### [Activity]
When the word "congrArg" shows up in a line of the data below, copy that whole line.

===== Source information

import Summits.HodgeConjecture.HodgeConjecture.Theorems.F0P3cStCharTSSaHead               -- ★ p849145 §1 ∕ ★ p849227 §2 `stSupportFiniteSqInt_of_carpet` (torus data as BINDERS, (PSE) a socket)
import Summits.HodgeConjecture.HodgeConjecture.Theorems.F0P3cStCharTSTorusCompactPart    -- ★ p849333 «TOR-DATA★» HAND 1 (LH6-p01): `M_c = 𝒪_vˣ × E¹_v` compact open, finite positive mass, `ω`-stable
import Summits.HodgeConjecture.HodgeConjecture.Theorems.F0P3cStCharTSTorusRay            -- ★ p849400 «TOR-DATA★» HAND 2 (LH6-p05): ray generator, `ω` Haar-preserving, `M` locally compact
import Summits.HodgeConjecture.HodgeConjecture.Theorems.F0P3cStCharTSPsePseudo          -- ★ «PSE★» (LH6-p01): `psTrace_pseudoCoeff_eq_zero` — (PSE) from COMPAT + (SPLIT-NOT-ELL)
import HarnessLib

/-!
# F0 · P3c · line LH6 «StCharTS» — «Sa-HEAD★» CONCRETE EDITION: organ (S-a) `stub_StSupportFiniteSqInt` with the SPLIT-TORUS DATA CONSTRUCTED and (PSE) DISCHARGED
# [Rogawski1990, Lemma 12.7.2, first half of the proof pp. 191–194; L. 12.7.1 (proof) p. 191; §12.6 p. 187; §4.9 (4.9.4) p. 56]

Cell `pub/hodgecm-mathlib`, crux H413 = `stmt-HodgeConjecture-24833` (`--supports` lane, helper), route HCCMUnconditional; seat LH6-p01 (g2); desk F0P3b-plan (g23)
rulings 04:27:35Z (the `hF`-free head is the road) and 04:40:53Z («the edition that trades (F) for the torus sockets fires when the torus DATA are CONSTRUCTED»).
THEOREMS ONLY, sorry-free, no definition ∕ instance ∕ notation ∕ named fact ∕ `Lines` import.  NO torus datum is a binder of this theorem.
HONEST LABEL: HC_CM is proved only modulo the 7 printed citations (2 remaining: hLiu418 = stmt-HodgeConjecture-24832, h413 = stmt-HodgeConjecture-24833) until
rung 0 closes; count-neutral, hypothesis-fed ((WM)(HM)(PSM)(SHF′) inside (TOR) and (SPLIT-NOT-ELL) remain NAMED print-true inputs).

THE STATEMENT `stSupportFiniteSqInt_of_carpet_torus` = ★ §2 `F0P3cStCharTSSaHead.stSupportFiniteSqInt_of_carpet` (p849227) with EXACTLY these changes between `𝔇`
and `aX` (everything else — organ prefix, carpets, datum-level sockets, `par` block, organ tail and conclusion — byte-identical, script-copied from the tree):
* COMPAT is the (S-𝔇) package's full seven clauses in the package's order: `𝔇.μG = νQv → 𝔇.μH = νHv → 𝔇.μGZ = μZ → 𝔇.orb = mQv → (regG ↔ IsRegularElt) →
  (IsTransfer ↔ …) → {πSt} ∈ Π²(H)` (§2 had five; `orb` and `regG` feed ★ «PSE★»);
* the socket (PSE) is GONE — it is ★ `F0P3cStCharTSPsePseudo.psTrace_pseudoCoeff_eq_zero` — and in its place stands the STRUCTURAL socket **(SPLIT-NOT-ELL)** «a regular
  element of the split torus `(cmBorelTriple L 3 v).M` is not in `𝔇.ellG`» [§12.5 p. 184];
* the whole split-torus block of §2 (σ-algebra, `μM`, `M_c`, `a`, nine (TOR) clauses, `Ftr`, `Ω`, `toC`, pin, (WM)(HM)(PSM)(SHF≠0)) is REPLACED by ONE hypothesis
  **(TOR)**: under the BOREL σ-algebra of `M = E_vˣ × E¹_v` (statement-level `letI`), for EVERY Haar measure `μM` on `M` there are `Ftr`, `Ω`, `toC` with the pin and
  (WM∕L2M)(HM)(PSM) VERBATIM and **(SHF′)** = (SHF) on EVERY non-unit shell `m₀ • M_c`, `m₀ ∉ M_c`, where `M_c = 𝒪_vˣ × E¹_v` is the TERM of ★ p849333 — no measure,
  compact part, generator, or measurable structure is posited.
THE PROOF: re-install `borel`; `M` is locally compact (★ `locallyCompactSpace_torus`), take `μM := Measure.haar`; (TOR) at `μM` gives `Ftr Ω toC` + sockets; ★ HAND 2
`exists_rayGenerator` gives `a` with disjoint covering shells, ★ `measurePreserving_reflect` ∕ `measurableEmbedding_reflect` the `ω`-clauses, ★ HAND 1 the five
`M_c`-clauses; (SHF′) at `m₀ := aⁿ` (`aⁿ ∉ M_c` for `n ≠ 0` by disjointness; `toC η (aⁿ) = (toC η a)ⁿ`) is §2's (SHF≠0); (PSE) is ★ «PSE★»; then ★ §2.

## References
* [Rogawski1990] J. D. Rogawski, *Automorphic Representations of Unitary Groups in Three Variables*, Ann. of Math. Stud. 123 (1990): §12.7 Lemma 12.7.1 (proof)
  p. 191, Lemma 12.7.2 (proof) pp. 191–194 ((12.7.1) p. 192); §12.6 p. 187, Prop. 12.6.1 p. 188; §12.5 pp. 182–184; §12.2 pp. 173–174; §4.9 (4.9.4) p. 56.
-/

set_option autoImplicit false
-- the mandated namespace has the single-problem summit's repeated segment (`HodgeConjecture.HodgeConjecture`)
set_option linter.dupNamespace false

==========
===== Source information

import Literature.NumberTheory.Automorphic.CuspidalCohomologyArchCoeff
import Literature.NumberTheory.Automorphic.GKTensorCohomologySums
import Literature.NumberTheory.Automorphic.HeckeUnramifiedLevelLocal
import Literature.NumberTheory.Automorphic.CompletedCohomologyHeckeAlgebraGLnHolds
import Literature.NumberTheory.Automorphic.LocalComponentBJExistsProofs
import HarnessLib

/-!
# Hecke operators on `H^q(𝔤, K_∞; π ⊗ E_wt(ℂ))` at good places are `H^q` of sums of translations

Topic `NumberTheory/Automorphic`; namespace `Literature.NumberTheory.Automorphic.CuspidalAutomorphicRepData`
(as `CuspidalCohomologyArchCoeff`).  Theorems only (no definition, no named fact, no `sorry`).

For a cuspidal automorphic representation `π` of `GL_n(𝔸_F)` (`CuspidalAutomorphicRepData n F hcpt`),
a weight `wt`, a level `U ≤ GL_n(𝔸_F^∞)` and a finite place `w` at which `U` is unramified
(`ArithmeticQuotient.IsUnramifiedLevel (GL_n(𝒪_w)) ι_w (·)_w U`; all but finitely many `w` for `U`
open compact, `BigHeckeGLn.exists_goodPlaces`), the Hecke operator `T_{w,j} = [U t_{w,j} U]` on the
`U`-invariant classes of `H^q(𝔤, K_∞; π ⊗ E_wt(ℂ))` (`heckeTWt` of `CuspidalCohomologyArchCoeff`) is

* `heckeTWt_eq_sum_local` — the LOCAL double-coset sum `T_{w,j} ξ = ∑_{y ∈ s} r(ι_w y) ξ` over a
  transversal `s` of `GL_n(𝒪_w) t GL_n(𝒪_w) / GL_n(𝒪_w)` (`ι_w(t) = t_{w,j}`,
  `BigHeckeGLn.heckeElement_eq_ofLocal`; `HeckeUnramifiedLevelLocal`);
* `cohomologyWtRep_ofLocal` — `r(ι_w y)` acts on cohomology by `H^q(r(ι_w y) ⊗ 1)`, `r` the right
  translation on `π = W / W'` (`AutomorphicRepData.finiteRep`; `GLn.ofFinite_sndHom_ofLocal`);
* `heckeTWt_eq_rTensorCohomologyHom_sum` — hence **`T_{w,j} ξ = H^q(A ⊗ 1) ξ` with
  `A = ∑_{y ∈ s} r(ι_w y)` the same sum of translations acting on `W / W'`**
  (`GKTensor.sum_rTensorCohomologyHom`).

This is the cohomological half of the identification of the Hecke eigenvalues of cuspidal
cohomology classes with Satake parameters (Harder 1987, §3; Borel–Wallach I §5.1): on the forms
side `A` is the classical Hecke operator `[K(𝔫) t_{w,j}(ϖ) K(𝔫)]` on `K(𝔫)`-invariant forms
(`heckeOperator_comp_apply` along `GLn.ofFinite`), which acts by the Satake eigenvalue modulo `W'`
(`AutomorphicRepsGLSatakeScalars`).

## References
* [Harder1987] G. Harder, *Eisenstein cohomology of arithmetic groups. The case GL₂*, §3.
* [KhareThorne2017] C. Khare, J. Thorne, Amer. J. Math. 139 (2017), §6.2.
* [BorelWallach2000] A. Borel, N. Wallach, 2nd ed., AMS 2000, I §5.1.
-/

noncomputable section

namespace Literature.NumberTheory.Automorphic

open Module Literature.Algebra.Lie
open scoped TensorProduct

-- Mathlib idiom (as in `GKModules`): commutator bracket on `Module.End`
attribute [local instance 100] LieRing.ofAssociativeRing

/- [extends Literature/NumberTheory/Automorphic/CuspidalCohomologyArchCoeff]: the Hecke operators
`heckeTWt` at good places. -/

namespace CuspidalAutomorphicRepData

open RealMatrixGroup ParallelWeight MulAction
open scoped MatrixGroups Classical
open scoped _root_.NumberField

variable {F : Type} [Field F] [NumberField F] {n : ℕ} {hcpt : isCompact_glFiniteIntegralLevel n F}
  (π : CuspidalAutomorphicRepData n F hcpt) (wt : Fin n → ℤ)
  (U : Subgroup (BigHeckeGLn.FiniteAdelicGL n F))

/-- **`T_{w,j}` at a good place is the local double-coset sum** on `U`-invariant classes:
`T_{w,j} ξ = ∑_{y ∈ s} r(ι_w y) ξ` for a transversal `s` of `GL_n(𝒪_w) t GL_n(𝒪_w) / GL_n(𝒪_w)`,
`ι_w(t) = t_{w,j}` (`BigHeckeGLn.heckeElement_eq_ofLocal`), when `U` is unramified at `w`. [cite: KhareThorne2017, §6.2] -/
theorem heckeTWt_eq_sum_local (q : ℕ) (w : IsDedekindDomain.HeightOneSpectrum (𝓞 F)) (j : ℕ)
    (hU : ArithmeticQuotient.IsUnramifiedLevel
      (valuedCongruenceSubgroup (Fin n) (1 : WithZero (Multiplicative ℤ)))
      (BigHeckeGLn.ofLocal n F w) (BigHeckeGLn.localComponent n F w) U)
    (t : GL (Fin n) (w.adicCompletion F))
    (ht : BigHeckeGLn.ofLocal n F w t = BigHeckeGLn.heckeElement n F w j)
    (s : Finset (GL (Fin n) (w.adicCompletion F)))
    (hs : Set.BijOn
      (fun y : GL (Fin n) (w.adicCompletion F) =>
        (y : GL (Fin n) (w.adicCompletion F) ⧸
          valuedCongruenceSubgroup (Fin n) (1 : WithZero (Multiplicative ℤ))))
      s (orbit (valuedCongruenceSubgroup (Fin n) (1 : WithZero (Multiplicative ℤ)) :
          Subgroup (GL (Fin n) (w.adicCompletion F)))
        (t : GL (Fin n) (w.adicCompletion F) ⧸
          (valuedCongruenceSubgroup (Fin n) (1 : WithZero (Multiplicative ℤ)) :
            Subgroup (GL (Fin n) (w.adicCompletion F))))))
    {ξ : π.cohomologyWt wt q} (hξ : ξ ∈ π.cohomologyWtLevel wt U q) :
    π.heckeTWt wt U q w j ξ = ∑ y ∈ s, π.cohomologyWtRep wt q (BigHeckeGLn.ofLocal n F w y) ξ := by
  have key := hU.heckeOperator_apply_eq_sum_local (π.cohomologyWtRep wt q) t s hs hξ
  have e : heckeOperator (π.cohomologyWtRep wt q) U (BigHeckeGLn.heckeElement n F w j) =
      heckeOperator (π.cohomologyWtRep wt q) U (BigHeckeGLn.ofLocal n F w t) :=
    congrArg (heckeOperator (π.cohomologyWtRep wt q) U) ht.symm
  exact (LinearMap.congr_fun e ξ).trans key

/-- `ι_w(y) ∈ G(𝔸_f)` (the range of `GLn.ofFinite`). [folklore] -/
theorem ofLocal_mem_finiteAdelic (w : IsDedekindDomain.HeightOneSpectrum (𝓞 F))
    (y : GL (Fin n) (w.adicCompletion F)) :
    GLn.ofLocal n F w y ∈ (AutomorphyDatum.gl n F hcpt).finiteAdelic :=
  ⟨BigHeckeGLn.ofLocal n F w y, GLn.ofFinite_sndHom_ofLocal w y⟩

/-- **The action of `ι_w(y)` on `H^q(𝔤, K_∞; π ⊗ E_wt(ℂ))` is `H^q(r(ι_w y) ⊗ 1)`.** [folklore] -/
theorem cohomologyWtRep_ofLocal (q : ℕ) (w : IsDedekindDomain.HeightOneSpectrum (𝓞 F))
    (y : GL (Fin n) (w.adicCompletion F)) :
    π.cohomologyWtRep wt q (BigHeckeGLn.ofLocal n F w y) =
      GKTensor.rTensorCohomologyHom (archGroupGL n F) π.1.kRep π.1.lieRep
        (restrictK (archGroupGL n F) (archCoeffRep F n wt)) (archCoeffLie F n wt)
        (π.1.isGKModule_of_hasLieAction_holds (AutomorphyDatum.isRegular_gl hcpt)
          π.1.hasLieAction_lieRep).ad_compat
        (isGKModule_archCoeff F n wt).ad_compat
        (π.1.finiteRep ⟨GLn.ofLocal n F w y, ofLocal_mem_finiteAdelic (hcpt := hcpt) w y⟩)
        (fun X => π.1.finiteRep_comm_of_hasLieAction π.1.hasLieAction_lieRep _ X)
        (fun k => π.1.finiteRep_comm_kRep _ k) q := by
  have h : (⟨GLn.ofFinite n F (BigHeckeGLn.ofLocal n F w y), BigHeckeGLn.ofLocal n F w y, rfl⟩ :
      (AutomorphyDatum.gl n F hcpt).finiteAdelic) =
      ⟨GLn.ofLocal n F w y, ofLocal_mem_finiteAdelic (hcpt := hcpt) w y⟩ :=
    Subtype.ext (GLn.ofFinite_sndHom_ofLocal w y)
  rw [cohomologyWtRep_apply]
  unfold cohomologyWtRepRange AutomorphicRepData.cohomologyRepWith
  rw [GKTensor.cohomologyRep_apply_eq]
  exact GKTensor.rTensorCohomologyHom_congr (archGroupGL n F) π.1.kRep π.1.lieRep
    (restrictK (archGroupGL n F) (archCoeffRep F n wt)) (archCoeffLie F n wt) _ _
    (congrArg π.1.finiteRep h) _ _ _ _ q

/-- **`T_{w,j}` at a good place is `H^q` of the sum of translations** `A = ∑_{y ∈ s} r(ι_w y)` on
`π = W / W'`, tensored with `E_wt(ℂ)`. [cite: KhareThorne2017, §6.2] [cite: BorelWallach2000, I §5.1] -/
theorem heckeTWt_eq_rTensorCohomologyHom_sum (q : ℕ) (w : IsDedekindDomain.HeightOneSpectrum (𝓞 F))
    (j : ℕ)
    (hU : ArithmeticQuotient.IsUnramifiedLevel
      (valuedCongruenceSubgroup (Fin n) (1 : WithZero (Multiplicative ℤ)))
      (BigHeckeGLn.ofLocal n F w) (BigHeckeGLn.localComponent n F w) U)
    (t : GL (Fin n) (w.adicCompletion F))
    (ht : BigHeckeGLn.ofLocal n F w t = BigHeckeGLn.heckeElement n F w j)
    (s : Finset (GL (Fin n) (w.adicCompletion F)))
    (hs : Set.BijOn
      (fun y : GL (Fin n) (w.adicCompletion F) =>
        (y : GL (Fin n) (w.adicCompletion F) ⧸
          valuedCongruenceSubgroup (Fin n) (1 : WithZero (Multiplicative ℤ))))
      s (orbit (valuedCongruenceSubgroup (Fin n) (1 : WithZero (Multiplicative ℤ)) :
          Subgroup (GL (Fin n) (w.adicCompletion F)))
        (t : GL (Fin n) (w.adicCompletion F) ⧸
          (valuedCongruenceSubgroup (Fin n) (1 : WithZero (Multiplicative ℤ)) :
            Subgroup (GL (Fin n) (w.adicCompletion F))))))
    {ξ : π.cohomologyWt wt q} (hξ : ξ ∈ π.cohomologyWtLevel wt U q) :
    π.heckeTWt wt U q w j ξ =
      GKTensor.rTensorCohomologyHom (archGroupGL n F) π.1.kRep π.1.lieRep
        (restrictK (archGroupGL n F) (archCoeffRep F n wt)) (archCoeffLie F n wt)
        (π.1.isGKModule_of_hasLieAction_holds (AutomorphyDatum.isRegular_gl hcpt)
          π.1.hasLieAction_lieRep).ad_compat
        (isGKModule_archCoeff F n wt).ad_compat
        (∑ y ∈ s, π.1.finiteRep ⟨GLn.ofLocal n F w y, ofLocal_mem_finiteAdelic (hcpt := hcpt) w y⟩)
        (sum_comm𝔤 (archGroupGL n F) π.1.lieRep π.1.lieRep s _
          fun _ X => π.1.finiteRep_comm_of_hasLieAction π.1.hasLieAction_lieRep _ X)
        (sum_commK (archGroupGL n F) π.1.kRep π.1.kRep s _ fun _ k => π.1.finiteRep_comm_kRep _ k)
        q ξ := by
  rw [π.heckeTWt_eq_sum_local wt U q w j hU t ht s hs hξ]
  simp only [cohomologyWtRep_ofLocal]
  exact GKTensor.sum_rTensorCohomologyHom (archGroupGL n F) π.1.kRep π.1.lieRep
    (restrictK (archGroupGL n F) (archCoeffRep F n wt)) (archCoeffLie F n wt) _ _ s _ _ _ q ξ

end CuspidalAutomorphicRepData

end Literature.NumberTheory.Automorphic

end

==========

### [Exercise solution]
    congrArg (heckeOperator (π.cohomologyWtRep wt q) U) ht.symm
    (congrArg π.1.finiteRep h) _ _ _ _ q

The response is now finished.